--- EXTRACTED MATERIAL ---
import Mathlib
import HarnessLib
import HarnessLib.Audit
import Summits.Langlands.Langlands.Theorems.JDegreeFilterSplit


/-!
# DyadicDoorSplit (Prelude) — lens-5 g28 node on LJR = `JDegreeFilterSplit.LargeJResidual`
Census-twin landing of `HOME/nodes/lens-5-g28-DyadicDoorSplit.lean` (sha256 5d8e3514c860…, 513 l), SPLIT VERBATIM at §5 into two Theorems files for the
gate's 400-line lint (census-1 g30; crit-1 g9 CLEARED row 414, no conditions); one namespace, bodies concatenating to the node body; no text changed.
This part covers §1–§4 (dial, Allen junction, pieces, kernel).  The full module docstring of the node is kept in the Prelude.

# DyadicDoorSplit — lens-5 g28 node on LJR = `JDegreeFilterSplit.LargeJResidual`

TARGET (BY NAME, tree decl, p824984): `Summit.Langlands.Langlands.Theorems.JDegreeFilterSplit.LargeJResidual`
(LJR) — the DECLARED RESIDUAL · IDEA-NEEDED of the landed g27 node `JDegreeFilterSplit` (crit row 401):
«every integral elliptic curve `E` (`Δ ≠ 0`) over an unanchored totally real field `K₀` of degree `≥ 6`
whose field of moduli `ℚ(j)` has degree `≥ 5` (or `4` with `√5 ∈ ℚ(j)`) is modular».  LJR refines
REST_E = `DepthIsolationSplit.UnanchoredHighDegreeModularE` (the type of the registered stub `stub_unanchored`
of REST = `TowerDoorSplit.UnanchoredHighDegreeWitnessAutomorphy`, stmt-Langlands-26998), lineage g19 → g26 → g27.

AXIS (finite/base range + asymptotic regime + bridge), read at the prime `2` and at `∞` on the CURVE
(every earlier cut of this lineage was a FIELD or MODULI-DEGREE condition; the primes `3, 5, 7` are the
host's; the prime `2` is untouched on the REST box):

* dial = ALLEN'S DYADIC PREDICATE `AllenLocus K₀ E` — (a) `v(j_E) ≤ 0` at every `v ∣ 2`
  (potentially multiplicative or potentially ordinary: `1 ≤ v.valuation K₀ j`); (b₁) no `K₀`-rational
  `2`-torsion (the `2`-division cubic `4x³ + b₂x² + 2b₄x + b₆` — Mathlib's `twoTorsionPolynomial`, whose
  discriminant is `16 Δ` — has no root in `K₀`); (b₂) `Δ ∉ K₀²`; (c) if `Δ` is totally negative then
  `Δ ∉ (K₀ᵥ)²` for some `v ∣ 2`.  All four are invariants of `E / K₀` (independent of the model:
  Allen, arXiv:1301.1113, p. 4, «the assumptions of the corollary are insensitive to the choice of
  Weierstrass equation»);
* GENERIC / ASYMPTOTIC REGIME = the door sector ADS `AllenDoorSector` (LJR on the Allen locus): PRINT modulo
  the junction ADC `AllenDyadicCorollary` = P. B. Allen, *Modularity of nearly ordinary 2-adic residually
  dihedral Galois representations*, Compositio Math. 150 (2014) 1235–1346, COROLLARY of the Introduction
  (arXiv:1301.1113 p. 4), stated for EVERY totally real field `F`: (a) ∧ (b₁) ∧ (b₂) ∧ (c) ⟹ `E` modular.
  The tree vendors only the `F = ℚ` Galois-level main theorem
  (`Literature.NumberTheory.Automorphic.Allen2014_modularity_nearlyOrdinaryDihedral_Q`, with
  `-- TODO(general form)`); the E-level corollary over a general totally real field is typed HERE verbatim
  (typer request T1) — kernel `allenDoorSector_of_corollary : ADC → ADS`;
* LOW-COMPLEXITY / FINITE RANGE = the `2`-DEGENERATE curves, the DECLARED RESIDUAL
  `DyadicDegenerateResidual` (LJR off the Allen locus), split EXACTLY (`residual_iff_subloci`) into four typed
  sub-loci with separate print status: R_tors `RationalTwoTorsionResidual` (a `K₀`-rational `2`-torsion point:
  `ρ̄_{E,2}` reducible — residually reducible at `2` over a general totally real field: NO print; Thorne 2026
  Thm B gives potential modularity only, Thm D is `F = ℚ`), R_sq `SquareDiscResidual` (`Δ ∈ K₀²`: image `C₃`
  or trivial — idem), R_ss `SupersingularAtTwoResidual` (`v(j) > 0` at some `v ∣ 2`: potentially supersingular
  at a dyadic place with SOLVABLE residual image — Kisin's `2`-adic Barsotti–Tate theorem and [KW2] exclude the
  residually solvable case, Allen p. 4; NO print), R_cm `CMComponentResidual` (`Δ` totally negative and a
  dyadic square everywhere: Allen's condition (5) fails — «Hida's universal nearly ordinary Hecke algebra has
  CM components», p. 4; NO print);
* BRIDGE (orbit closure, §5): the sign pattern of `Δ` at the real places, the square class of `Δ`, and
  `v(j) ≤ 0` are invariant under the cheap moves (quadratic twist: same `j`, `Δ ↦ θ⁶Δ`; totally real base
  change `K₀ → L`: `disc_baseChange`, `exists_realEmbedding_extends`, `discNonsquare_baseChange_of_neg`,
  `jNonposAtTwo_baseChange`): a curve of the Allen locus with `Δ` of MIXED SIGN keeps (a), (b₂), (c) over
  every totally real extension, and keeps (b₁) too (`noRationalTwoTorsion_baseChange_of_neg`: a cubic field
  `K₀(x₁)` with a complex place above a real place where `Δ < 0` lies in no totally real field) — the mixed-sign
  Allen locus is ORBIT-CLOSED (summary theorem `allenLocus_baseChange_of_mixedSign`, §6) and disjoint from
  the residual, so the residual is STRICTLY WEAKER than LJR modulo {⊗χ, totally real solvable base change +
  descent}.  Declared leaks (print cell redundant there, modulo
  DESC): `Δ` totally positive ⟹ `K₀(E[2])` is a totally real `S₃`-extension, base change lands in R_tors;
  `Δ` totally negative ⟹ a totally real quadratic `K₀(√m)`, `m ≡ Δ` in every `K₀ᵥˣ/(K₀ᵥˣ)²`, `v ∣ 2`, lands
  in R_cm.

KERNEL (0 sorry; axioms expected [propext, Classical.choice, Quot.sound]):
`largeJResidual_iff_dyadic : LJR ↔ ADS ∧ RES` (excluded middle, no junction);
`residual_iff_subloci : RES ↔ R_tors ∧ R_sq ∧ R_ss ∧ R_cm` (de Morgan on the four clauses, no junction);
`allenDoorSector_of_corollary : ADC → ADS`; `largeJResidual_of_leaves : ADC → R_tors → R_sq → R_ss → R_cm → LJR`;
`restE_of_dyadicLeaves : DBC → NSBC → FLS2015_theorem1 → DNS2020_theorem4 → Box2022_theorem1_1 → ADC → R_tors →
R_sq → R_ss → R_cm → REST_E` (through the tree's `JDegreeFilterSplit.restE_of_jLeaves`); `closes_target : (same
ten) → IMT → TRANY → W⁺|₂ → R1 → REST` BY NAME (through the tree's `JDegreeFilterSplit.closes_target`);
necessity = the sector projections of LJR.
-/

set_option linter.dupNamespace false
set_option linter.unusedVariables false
---
--- EXTRACTED MATERIAL ---
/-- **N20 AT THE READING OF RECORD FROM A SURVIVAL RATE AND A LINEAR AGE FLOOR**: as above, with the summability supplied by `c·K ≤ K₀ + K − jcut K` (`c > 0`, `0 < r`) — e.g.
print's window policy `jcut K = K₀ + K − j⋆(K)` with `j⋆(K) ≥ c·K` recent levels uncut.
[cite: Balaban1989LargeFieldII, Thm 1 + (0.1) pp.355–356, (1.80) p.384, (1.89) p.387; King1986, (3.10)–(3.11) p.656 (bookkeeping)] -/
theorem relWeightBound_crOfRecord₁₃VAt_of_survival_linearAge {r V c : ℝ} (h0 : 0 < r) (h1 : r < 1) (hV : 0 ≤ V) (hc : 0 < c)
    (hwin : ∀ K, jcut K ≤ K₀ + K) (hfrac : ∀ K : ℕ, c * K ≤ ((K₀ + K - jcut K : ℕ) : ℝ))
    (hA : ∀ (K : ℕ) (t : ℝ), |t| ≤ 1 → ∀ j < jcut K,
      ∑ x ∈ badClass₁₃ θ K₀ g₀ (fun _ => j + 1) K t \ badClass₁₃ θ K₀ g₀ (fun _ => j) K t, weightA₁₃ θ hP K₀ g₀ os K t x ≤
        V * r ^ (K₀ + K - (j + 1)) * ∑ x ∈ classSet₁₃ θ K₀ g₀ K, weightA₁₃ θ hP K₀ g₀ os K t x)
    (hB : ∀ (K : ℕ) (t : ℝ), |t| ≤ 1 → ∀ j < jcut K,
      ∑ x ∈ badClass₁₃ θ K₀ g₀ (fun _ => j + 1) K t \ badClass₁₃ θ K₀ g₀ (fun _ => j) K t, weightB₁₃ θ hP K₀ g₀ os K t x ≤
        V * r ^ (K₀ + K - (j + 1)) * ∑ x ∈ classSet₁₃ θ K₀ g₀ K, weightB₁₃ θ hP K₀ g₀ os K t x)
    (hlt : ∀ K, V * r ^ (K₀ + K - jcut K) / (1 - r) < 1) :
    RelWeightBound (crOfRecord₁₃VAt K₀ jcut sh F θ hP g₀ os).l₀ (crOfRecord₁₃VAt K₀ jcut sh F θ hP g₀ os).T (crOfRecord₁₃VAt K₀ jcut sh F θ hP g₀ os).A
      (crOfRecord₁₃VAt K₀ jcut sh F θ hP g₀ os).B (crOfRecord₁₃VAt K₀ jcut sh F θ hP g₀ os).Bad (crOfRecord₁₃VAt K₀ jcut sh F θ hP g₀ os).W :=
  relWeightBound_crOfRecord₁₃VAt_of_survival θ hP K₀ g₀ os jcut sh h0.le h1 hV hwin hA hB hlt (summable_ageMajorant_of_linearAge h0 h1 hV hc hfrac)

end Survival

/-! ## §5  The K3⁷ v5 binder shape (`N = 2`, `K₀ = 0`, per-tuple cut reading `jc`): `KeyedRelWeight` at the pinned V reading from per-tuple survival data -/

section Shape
---
--- EXTRACTED MATERIAL ---
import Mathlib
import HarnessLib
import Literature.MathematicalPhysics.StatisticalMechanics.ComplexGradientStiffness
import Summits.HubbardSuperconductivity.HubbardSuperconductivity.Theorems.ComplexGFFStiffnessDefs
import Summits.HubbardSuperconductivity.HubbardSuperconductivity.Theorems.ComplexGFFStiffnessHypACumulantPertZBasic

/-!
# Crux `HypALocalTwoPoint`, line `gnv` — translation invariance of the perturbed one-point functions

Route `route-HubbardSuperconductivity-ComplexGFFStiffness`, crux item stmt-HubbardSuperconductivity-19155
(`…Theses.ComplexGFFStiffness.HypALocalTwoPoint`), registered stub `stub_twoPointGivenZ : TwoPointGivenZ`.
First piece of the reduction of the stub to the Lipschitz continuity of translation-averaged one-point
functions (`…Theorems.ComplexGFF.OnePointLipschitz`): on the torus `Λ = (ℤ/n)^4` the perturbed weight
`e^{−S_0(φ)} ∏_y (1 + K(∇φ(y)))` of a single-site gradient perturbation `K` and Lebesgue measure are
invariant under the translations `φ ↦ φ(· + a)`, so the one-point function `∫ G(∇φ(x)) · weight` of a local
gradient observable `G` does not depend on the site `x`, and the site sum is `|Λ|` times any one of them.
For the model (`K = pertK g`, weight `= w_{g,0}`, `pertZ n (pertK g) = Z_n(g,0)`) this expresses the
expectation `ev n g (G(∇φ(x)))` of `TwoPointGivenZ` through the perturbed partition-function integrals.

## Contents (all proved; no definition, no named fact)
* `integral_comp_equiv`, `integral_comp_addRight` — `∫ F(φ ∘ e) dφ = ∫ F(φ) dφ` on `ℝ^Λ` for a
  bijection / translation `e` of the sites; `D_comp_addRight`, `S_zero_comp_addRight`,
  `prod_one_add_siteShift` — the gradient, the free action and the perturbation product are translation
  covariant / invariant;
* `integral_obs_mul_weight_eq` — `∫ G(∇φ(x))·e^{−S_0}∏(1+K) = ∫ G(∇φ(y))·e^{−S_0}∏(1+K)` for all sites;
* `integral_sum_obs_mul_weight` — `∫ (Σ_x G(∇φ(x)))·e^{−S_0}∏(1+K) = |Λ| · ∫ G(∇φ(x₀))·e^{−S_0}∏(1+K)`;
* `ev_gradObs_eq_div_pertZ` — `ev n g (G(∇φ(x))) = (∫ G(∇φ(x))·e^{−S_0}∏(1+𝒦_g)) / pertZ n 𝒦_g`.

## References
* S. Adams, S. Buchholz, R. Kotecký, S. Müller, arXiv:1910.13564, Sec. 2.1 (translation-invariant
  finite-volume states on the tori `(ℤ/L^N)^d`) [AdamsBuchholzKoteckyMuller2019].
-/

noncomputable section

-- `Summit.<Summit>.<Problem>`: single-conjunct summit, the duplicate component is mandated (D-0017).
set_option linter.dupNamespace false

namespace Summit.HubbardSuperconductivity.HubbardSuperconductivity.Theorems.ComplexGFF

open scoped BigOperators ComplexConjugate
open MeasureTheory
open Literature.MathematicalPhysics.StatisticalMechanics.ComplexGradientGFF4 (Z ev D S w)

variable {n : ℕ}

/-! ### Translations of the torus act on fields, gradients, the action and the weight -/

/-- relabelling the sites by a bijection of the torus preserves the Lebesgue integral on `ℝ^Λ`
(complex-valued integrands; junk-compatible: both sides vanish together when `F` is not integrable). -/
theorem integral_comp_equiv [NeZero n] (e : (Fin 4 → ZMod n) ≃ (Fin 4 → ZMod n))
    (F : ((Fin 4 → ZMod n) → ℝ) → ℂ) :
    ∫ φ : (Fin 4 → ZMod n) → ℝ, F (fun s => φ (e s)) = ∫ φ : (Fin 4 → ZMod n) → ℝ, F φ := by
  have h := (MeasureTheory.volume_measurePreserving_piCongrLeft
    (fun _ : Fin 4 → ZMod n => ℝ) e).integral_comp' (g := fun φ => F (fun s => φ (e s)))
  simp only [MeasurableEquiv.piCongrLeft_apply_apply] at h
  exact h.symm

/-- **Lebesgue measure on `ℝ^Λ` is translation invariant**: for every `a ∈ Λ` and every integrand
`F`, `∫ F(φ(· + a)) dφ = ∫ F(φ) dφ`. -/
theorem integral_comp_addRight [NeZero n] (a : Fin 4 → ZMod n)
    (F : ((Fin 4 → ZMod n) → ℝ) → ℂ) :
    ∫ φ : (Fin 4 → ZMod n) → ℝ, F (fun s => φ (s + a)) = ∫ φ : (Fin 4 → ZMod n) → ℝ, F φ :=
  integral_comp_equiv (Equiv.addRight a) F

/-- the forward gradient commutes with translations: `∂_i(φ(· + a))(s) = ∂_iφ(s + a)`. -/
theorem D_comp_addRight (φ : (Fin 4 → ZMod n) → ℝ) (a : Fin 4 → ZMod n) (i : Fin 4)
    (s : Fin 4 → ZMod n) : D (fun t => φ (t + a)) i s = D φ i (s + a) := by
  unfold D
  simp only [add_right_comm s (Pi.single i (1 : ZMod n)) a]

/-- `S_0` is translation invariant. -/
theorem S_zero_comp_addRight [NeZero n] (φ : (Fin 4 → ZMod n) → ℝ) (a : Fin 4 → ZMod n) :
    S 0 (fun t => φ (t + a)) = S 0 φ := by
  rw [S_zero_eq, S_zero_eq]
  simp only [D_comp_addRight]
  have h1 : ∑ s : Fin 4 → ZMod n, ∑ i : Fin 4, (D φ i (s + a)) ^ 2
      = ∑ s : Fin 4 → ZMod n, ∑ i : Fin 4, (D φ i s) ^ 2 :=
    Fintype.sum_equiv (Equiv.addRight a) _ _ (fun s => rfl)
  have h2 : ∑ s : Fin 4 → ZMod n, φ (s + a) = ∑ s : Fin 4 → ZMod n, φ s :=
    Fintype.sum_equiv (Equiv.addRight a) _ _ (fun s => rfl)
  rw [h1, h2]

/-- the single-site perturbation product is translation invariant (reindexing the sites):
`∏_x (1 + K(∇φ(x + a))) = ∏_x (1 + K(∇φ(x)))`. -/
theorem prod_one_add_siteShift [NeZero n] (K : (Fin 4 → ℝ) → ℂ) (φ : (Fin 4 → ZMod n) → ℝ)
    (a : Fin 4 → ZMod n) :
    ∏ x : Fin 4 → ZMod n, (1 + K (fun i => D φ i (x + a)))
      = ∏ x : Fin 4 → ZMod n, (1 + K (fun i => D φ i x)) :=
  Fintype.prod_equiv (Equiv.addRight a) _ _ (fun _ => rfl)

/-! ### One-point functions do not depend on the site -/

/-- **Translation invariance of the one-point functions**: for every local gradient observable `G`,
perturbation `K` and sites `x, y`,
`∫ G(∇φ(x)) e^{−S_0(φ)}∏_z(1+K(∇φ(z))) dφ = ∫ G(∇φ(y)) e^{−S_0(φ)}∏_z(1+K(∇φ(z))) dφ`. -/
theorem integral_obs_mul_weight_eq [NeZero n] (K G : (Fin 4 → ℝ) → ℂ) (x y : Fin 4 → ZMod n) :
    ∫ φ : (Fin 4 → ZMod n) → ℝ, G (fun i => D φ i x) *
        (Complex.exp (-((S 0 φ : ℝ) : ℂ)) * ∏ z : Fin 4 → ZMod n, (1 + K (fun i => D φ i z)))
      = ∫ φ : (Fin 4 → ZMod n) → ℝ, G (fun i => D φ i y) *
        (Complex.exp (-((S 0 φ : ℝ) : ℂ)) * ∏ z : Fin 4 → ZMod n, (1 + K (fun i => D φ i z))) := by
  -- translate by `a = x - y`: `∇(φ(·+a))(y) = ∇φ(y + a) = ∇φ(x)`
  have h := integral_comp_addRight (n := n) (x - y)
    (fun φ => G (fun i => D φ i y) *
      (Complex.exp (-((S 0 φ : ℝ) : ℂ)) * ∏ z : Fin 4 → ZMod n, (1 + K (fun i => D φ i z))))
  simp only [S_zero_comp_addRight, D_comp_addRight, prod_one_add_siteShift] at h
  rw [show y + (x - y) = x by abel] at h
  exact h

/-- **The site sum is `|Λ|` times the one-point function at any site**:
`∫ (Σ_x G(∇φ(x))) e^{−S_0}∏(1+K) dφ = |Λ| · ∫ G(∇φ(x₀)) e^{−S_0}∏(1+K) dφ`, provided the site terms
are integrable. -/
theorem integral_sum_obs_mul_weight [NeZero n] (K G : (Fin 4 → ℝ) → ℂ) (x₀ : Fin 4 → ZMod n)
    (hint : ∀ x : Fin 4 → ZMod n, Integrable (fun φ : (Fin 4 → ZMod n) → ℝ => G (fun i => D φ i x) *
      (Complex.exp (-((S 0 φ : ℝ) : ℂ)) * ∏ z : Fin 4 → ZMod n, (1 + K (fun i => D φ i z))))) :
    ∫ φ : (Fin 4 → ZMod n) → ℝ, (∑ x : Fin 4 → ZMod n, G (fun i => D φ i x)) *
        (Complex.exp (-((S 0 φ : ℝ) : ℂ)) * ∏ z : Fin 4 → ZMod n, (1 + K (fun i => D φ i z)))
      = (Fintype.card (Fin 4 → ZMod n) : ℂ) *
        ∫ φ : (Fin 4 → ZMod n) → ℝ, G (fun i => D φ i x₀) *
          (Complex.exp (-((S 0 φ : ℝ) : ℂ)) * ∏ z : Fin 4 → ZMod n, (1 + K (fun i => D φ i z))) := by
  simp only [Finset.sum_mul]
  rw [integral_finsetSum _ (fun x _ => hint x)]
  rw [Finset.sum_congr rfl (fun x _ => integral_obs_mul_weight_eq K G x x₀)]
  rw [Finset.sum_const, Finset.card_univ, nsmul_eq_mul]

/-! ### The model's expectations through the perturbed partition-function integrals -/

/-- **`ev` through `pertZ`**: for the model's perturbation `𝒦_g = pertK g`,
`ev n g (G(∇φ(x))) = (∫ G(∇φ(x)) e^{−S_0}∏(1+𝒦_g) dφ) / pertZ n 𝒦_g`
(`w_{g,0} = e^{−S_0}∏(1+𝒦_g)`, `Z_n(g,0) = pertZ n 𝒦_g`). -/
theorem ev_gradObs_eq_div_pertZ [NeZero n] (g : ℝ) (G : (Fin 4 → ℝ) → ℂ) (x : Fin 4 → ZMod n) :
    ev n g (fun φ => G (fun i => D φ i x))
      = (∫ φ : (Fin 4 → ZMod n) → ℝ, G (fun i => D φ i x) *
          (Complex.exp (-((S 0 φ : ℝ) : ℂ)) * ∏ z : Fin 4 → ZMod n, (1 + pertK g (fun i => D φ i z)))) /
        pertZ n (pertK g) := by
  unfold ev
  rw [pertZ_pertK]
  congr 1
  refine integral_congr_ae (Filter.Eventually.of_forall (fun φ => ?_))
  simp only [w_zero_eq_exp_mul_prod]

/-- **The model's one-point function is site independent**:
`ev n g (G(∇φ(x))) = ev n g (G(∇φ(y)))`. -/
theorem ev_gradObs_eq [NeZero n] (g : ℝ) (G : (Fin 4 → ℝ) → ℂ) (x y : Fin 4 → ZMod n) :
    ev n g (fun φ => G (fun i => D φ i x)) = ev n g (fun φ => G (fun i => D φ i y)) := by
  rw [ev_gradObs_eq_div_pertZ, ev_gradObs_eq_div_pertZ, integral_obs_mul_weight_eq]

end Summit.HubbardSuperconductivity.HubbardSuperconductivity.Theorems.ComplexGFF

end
---
▶ TASK DIRECTIONS: Everything above from the line containing "open scoped BigOperators ComplexConjugate" through the line containing "simp only [D_comp_addRight]" must be copied exactly. Nothing outside that range belongs in the answer.

▶ PROBLEM SOLUTION:
open scoped BigOperators ComplexConjugate
open MeasureTheory
open Literature.MathematicalPhysics.StatisticalMechanics.ComplexGradientGFF4 (Z ev D S w)

variable {n : ℕ}

/-! ### Translations of the torus act on fields, gradients, the action and the weight -/

/-- relabelling the sites by a bijection of the torus preserves the Lebesgue integral on `ℝ^Λ`
(complex-valued integrands; junk-compatible: both sides vanish together when `F` is not integrable). -/
theorem integral_comp_equiv [NeZero n] (e : (Fin 4 → ZMod n) ≃ (Fin 4 → ZMod n))
    (F : ((Fin 4 → ZMod n) → ℝ) → ℂ) :
    ∫ φ : (Fin 4 → ZMod n) → ℝ, F (fun s => φ (e s)) = ∫ φ : (Fin 4 → ZMod n) → ℝ, F φ := by
  have h := (MeasureTheory.volume_measurePreserving_piCongrLeft
    (fun _ : Fin 4 → ZMod n => ℝ) e).integral_comp' (g := fun φ => F (fun s => φ (e s)))
  simp only [MeasurableEquiv.piCongrLeft_apply_apply] at h
  exact h.symm

/-- **Lebesgue measure on `ℝ^Λ` is translation invariant**: for every `a ∈ Λ` and every integrand
`F`, `∫ F(φ(· + a)) dφ = ∫ F(φ) dφ`. -/
theorem integral_comp_addRight [NeZero n] (a : Fin 4 → ZMod n)
    (F : ((Fin 4 → ZMod n) → ℝ) → ℂ) :
    ∫ φ : (Fin 4 → ZMod n) → ℝ, F (fun s => φ (s + a)) = ∫ φ : (Fin 4 → ZMod n) → ℝ, F φ :=
  integral_comp_equiv (Equiv.addRight a) F

/-- the forward gradient commutes with translations: `∂_i(φ(· + a))(s) = ∂_iφ(s + a)`. -/
theorem D_comp_addRight (φ : (Fin 4 → ZMod n) → ℝ) (a : Fin 4 → ZMod n) (i : Fin 4)
    (s : Fin 4 → ZMod n) : D (fun t => φ (t + a)) i s = D φ i (s + a) := by
  unfold D
  simp only [add_right_comm s (Pi.single i (1 : ZMod n)) a]

/-- `S_0` is translation invariant. -/
theorem S_zero_comp_addRight [NeZero n] (φ : (Fin 4 → ZMod n) → ℝ) (a : Fin 4 → ZMod n) :
    S 0 (fun t => φ (t + a)) = S 0 φ := by
  rw [S_zero_eq, S_zero_eq]
  simp only [D_comp_addRight]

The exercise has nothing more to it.